Saturday, 31 May 2014
Femi Fani-Kayode: We must fight the good fight.
Permit me to begin this contribution with a mild
criticism of those senior citizens and distinguished
personalities that are making passionate appeals to the
family members of Boko Haram. I am not one of those
that supports the making of such appeals simply
because I do not believe that they will or can possibly
succeed.
Furthermore I do not trust those that approached
President Olusegun Obasanjo and initiated those moves
and I do not think that an appeal to the families of Boko
Haram members is in any way helpful. As a matter of
fact it could make matters worse because it shows
desperation and weakness.
To make matters worse such appeals give immense
pleasure to Boko Haram themselves and feeds their
deep-seated and insatiable appetite for sadism and
cruelty. They do not have the milk of human kindness
in them and neither do such creatures react to gentle
appeals. I say this because they are hardline islamist
terrorists that are totally committed to destroying
everything that we stand for and hold dear in this
country.
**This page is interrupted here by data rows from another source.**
/-- The real-variable core of the flatness transfer. -/
theorem flatness_transfer_real {v wf tf mg sg wf' tf' mg' sg' wS mS d vS ε κ M : ℝ}
    (hv0 : 0 < v) (hwf0 : 0 < wf) (hmg0 : 0 < mg) (hd0 : 0 ≤ d) (_hsg'0 : 0 ≤ sg')
    (htf'0 : 0 ≤ tf') (hmg'0 : 0 ≤ mg') (hwf'0 : 0 ≤ wf') (hmS0 : 0 ≤ mS) (hsg0 : 0 ≤ sg)
    (hε : 0 ≤ ε) (hε1 : ε < 1) (hκ : 0 ≤ κ) (hεκ : ε ≤ Real.sqrt κ)
    (r1 : wf' * sg' ^ 2 ≤ Real.exp (2 * M) * (tf' ^ 2 * mg')) (r2 : tf' ≤ tf) (r3 : mg' ≤ mg)
    (r4 : wf = wf' + wS) (r5 : wS ≤ ε * wf) (r6 : sg = sg' + d) (r7 : d ^ 2 ≤ vS * mS)
    (r8 : vS ≤ ε * v) (r9 : mS ≤ ε * mg) (r10 : κ * v * mg ≤ sg ^ 2) :
    Real.exp (-2 * M) * (1 - ε) * (Real.sqrt κ - ε) ^ 2 ≤ tf ^ 2 / (v * wf) := by
  set r := Real.sqrt (v * mg) with hr
  have hr0 : 0 ≤ r := Real.sqrt_nonneg _
  have hr2 : r ^ 2 = v * mg := Real.sq_sqrt (by positivity)
  have hdle : d ≤ ε * r := by
    have h1 : d ^ 2 ≤ (ε * r) ^ 2 := by
      calc d ^ 2 ≤ vS * mS := r7
        _ ≤ (ε * v) * (ε * mg) := mul_le_mul r8 r9 hmS0 (by positivity)
        _ = (ε * r) ^ 2 := by rw [mul_pow, hr2]; ring
    calc d = Real.sqrt (d ^ 2) := (Real.sqrt_sq hd0).symm
      _ ≤ Real.sqrt ((ε * r) ^ 2) := Real.sqrt_le_sqrt h1
      _ = ε * r := Real.sqrt_sq (by positivity)
  have hsgge : Real.sqrt κ * r ≤ sg := by
    have h1 : (Real.sqrt κ * r) ^ 2 ≤ sg ^ 2 := by
      rw [mul_pow, Real.sq_sqrt hκ, hr2, ← mul_assoc]; exact r10
    calc Real.sqrt κ * r = Real.sqrt ((Real.sqrt κ * r) ^ 2) := (Real.sqrt_sq (by positivity)).symm
      _ ≤ Real.sqrt (sg ^ 2) := Real.sqrt_le_sqrt h1
      _ = sg := Real.sqrt_sq hsg0
  have hq0 : 0 ≤ (Real.sqrt κ - ε) * r := mul_nonneg (sub_nonneg.2 hεκ) hr0
  have hsg'ge : (Real.sqrt κ - ε) * r ≤ sg' := by
    have e : (Real.sqrt κ - ε) * r = Real.sqrt κ * r - ε * r := by ring
    rw [e]; linarith
  have hsg'2 : (Real.sqrt κ - ε) ^ 2 * (v * mg) ≤ sg' ^ 2 := by
    calc (Real.sqrt κ - ε) ^ 2 * (v * mg) = ((Real.sqrt κ - ε) * r) ^ 2 := by rw [mul_pow, hr2]
      _ ≤ sg' ^ 2 := pow_le_pow_left₀ hq0 hsg'ge 2
  have hwf'ge : (1 - ε) * wf ≤ wf' := by
    have e : (1 - ε) * wf = wf - ε * wf := by ring
    rw [e]; linarith
  have htf'2 : tf' ^ 2 ≤ tf ^ 2 := pow_le_pow_left₀ htf'0 r2 2
  have hε1' : 0 ≤ 1 - ε := by linarith
  have hmain : (1 - ε) * (Real.sqrt κ - ε) ^ 2 * v * wf * mg ≤ Real.exp (2 * M) * tf ^ 2 * mg := by
    calc (1 - ε) * (Real.sqrt κ - ε) ^ 2 * v * wf * mg
        = ((1 - ε) * wf) * ((Real.sqrt κ - ε) ^ 2 * (v * mg)) := by ring
      _ ≤ wf' * sg' ^ 2 := mul_le_mul hwf'ge hsg'2 (by positivity) hwf'0
      _ ≤ Real.exp (2 * M) * (tf' ^ 2 * mg') := r1
      _ ≤ Real.exp (2 * M) * (tf ^ 2 * mg) := by
          refine mul_le_mul_of_nonneg_left ?_ (Real.exp_pos _).le
          exact mul_le_mul htf'2 r3 hmg'0 (by positivity)
      _ = Real.exp (2 * M) * tf ^ 2 * mg := by ring
  have hmain' : (1 - ε) * (Real.sqrt κ - ε) ^ 2 * v * wf ≤ Real.exp (2 * M) * tf ^ 2 :=
    le_of_mul_le_mul_right hmain hmg0
  rw [le_div_iff₀ (by positivity)]
  have hexp : Real.exp (-2 * M) * Real.exp (2 * M) = 1 := by
    rw [← Real.exp_add]; simp
  calc Real.exp (-2 * M) * (1 - ε) * (Real.sqrt κ - ε) ^ 2 * (v * wf)
      = Real.exp (-2 * M) * ((1 - ε) * (Real.sqrt κ - ε) ^ 2 * v * wf) := by ring
    _ ≤ Real.exp (-2 * M) * (Real.exp (2 * M) * tf ^ 2) :=
        mul_le_mul_of_nonneg_left hmain' (Real.exp_pos _).le
    _ = tf ^ 2 := by rw [← mul_assoc, hexp, one_mul]
/-! ### §5. `g(−T) Λ(e^{T} − 1) = 1` and the inverse `g⁻¹` in terms of `Λ` -/

/-- **`g(−T)·Λ(e^{T} − 1) = 1` for `‖T‖ < log 2`** — the scalar identity `((e^z − 1)/z)·(log(1+w)/w) = 1` at
`w = e^z − 1` (`log(1+w) = z`), as an identity in any complex Banach algebra: both factors are analytic in `T` on the ball
`‖T‖ < log 2` (where `‖e^T − 1‖ < 1`), their product minus `1` kills `T` near `0` (`Λ(W)W = log(1+W)`,
`g(−T)T = e^T − 1 = W`, `log e^T = T` near `0`), so §4 applies. [cite: Varadarajan1984, Lemma 2.15.1, (2.15.10)] -/
theorem gSer_neg_mul_logQuot_exp_sub_one {T : 𝔹} (hT : ‖T‖ < Real.log 2) :
    gSer ℂ (-T) * logQuot (exp T - 1) = 1 := by
  have hlog2 : Real.log 2 < 1 := by linarith [Real.log_two_lt_d9]
  set f : 𝔹 → 𝔹 := fun T => gSer ℂ (-T) * logQuot (exp T - 1) - 1 with hf
  have hfan : AnalyticOnNhd ℂ f (ball 0 (Real.log 2)) := by
    intro S hS
    have hS' : ‖S‖ < Real.log 2 := mem_ball_zero_iff.1 hS
    have h1 : AnalyticAt ℂ (fun T : 𝔹 => gSer ℂ (-T)) S := analyticAt_gSer_neg (hS'.trans hlog2)
    have h2 : AnalyticAt ℂ (fun T : 𝔹 => exp T - 1) S := (exp_analytic (𝕂 := ℂ) S).sub analyticAt_const
    have h3 : AnalyticAt ℂ (logQuot : 𝔹 → 𝔹) (exp S - 1) := analyticAt_logQuot (norm_exp_sub_one_lt_one hS')
    exact (h1.mul (h3.comp_of_eq h2 rfl)).sub analyticAt_const
  have hsmall : ∀ᶠ T in 𝓝 (0 : 𝔹), ‖T‖ < Real.log 2 := by
    have : Tendsto (fun T : 𝔹 => ‖T‖) (𝓝 0) (𝓝 ‖(0 : 𝔹)‖) := continuous_norm.continuousAt.tendsto
    exact this.eventually_lt_const (by simpa using Real.log_pos one_lt_two)
  have h0 : ∀ᶠ T in 𝓝 (0 : 𝔹), f T * T = 0 := by
    filter_upwards [eventually_logOnePlus_exp_sub_one, hsmall] with T hlog hTlt
    have hW : ‖exp T - 1‖ < 1 := norm_exp_sub_one_lt_one hTlt
    have hc : Commute T (logQuot (exp T - 1)) :=
      commute_logQuot (((Commute.refl T).exp_right).sub_right (Commute.one_right T))
    calc f T * T = gSer ℂ (-T) * (logQuot (exp T - 1) * T) - T := by
          rw [hf, sub_mul, one_mul, mul_assoc]
      _ = gSer ℂ (-T) * T * logQuot (exp T - 1) - T := by rw [← hc.eq, mul_assoc]
      _ = (exp T - 1) * logQuot (exp T - 1) - T := by rw [gSer_neg_mul_self]
      _ = 0 := by rw [self_mul_logQuot hW, hlog, sub_self]
  have h := eqOn_zero_ball_of_mul_arg_eventually_eq_zero hfan h0 (mem_ball_zero_iff.2 hT)
  simpa [hf, sub_eq_zero] using h

/-- `Λ(e^{T} − 1)·g(−T) = 1` as well (the factors commute). [cite: Varadarajan1984, Lemma 2.15.1, (2.15.10)] -/
theorem logQuot_exp_sub_one_mul_gSer_neg {T : 𝔹} (hT : ‖T‖ < Real.log 2) :
    logQuot (exp T - 1) * gSer ℂ (-T) = 1 := by
  have hc : Commute (gSer ℂ (-T)) (logQuot (exp T - 1)) :=
    commute_gSer (commute_logQuot (((Commute.refl T).exp_right).sub_right (Commute.one_right T))).neg_left
  rw [← hc.eq, gSer_neg_mul_logQuot_exp_sub_one hT]

/-- **`g⁻¹(−T) = Λ(e^{T} − 1)`** for `‖T‖ < log 2`: the inverse `h(−z) = g(−z)⁻¹ = z/(e^z − 1)` of (2.15.10), Bałaban's
`g⁻¹(−·)` of (34)/(36)–(37), IS the series `Σ_k ((−1)^k/(k+1))(e^{T} − 1)^k`. [cite: Varadarajan1984, (2.15.10)] -/
theorem gInv_neg_eq_logQuot {T : 𝔹} (hT : ‖T‖ < Real.log 2) : gInv ℂ (-T) = logQuot (exp T - 1) := by
  have hT1 : ‖-T‖ ≤ 1 := by rw [norm_neg]; linarith [Real.log_two_lt_d9]
  obtain ⟨u, hu⟩ := isUnit_gSer (𝕂 := ℂ) hT1
  rw [gInv, ← hu, Ring.inverse_unit]
  exact Units.inv_eq_of_mul_eq_one_right (by rw [hu]; exact gSer_neg_mul_logQuot_exp_sub_one hT)

/-- `g(T)·Λ(e^{T} − 1) = e^{−T}` for `‖T‖ < log 2` (multiply §5's identity by `e^{−T}` and use `e^{T}g(T) = g(−T)`).
[cite: Varadarajan1984, (2.15.10)] -/
theorem gSer_mul_logQuot_exp_sub_one {T : 𝔹} (hT : ‖T‖ < Real.log 2) :
    gSer ℂ T * logQuot (exp T - 1) = exp (-T) := by
  have h2 : gSer ℂ T = exp (-T) * gSer ℂ (-T) := by
    rw [← exp_mul_gSer (𝕂 := ℂ) T, ← mul_assoc, exp_neg_mul_exp_eq_one (𝕂 := ℂ), one_mul]
  rw [h2, mul_assoc, gSer_neg_mul_logQuot_exp_sub_one hT, mul_one]

/-- `g(T)·(Λ(e^{T} − 1) e^{T}) = 1` for `‖T‖ < log 2`. [cite: Varadarajan1984, (2.15.10)] -/
theorem gSer_mul_logQuot_exp_sub_one_mul_exp {T : 𝔹} (hT : ‖T‖ < Real.log 2) :
    gSer ℂ T * (logQuot (exp T - 1) * exp T) = 1 := by
  rw [← mul_assoc, gSer_mul_logQuot_exp_sub_one hT, exp_neg_mul_exp_eq_one (𝕂 := ℂ)]

/-- **`g⁻¹(T) = Λ(e^{T} − 1)·e^{T}`** for `‖T‖ < log 2` — `h(z) = g(z)⁻¹ = z e^{z}/(e^{z} − 1)` of (2.15.10), i.e.
Hall's `ψ(e^{z})` with `ψ(u) = u log u/(u − 1)`, as the logarithmic series times `e^{T}`. [cite: Varadarajan1984, (2.15.10)] -/
theorem gInv_eq_logQuot_mul_exp {T : 𝔹} (hT : ‖T‖ < Real.log 2) : gInv ℂ T = logQuot (exp T - 1) * exp T := by
  have hT1 : ‖T‖ ≤ 1 := by linarith [Real.log_two_lt_d9]
  obtain ⟨u, hu⟩ := isUnit_gSer (𝕂 := ℂ) hT1
  rw [gInv, ← hu, Ring.inverse_unit]
  exact Units.inv_eq_of_mul_eq_one_right (by rw [hu]; exact gSer_mul_logQuot_exp_sub_one_mul_exp hT)

end Literature.Analysis.Calculus.ExpDifferential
Simply put they have gone beyond the realms
of reason and rationality.
They are ruthless jihadists and they are committed to
the destruction of the secular state, to the abrogation of
our most basic civil liberties and human rights, to the
waging of a global jihad and to the creation of a new
islamic caliphate where full sharia law holds sway and
where christianity and all other forms of religion, except
for their own perverse understanding and interpretation
of islam, are banned. They also wish to change our way
of life and impose their will on us through violent and
barbaric means.
People that are so debased and that have such little
regard for human life and values are hardly likely to
listen to appeals from their so-called family members
and former Heads of State whom they probably secretly
despise. I have nothing but the greatest respect and
affection for President Olusegun Obasanjo but frankly I
think that he has misunderstood the nature of the
problem and the nature of those behind Boko Haram.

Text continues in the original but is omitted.